And you never know, I once had something stolen from me on a train, the perp just lifted it straight out of my hand and ran off. Despite believing that was the last I had seen of my property and the general consensus that I was wasting my time I decided to report it to the police. Two days later I had a phone call from them telling me that they had actually recovered it! They said I was very lucky as items like that are generally lost for good but not always. I was delightedly surprised but if I had never contacted them I would never have seen it again.


----------



## Hasslehoff (16 Jul 2007)

Or...the girl who took the first call from you did not really care or confused your item with someone else.

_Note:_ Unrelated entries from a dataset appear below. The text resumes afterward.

/-- **GP-D ON THE FINE TORUS, η-FREE (γ4).**  `D : (Λ → 𝔄) → (Λ′ → 𝔅)` differentiable on the flat `ball 0 r`, `D 0 = 0`;
indices placed on `(ℤ∕Tℤ)^d` by `pos`∕`pos′` with at most `m` input indices per fine site; ONE display with the CELL
VOLUME in the entry and decay in PHYSICAL distance, linear in the flat size —
`‖dker D A c b‖ ≤ c₀·η^d·‖A‖·e^{−δ·η·pl1(pos′ c − pos b)}` on the ball ((73)∘(46) TYPE, NOT asserted); the PHYSICAL pin
`ϖ = η·pinDist B₀` to ANY nonempty reference set `B₀`; `0 ≤ δ′ < δ`, `0 < η ≤ 1`, `1 ≤ d`.  Then
`Prop4Hyp D_pin (c₀·m·(2(d + (δ−δ′))∕(δ−δ′))^d) r` — NO `η`, NO `T`, NO `#B₀` in the constant (S84 f1 §1 fired on
S79 `opNorm_kerOpPin_eta_le` at density `c₀‖A‖`). [folklore] -/
theorem prop4Hyp_pinned_of_entry_decay_eta {m : ℕ} (hm : ∀ x, (Finset.univ.filter fun b => posIn b = x).card ≤ m)
    (hd : 0 < d) {D : (Λ → 𝔄) → (Λ' → 𝔅)} {r c₀ δ δ' η : ℝ} (hc₀ : 0 ≤ c₀) (hδ' : 0 ≤ δ') (hδ : δ' < δ)
    (hη : 0 < η) (hη1 : η ≤ 1) (hD : DifferentiableOn ℂ D (ball 0 r)) (hD0 : D 0 = 0)
    (hdec : ∀ A ∈ ball (0 : Λ → 𝔄) r, ∀ c b,
      ‖dker D A c b‖ ≤ c₀ * η ^ d * ‖A‖ * Real.exp (-(δ * (η * pl1 (posOut c - posIn b))))) :
    Prop4Hyp (fun Y : WSup (pinW δ' ((fun x => η * pinDist B₀ hB₀ x) ∘ posIn)) 1 𝔄 =>
        ((WSup.toPiL (pinW δ' ((fun x => η * pinDist B₀ hB₀ x) ∘ posOut)) 1).symm
          (D (WSup.toPiL (pinW δ' ((fun x => η * pinDist B₀ hB₀ x) ∘ posIn)) 1 Y)) :
            WSup (pinW δ' ((fun x => η * pinDist B₀ hB₀ x) ∘ posOut)) 1 𝔅))
      (c₀ * (m * (2 * (d + (δ - δ')) / (δ - δ')) ^ d)) r := by
  have hK : 0 ≤ c₀ * (m * (2 * (d + (δ - δ')) / (δ - δ')) ^ d) := by
    have : 0 < δ - δ' := by linarith
    positivity
  refine prop4Hyp_pinned_of_kerOpPin_dker_le δ' _ _ hK hδ'
    (fun b => mul_nonneg hη.le (pinDist_nonneg B₀ hB₀ (posIn b))) hD hD0 fun A hA => ?_
  have h := opNorm_kerOpPin_eta_le (dker D A) posIn posOut B₀ hB₀ hm hd (c₀ := c₀ * ‖A‖) (by positivity) hδ' hδ
    hη hη1 (fun c b => by
      calc ‖dker D A c b‖ ≤ c₀ * η ^ d * ‖A‖ * Real.exp (-(δ * (η * pl1 (posOut c - posIn b)))) := hdec A hA c b
        _ = c₀ * ‖A‖ * η ^ d * Real.exp (-(δ * (η * pl1 (posOut c - posIn b)))) := by ring)
  calc _ ≤ c₀ * ‖A‖ * (m * (2 * (d + (δ - δ')) / (δ - δ')) ^ d) := h
    _ = c₀ * (m * (2 * (d + (δ - δ')) / (δ - δ')) ^ d) * ‖A‖ := by ring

I am sure it happens all the time and i would ask the manager what the loss property process is but i am sure they have a disclaimer. 

But can you really expect someone who is working in a bowling alley to be conscious of this i am sure they get loads of calls each day and the flip side is how are they to know you are genuine.

If it was me i would have asked for the girls name, get her to call the manager and give the item to him and tell him that i would be down at a time to pick it up from him!! I just would not take there word for it.


----------



## Staples (16 Jul 2007)

zag said:


> In an ideal world . . . .
> 
> You go to the gardai to report a stolen bracelet . . . "And where was this article last seen ?" . . . . "Bowling Alley, they said they had it behind the counter" . . . . "Is that so, let's go down and ask them a few questions so".


 

I think that last bit is where normal logic becomes unstuck.  Regrettably perhaps, this sort of incident isn't of the magitude that would prompt the Gardai to take immediate (or any) action.

Reporting the issue, however, may help in making a claim from your Insurance company.  They may be the ones who determine whether to "encourage" the Gardai.  If it was a briefcase full of diamonds, they might do just that.  For a €200 bracelet, I'd say they'd just pay up.


----------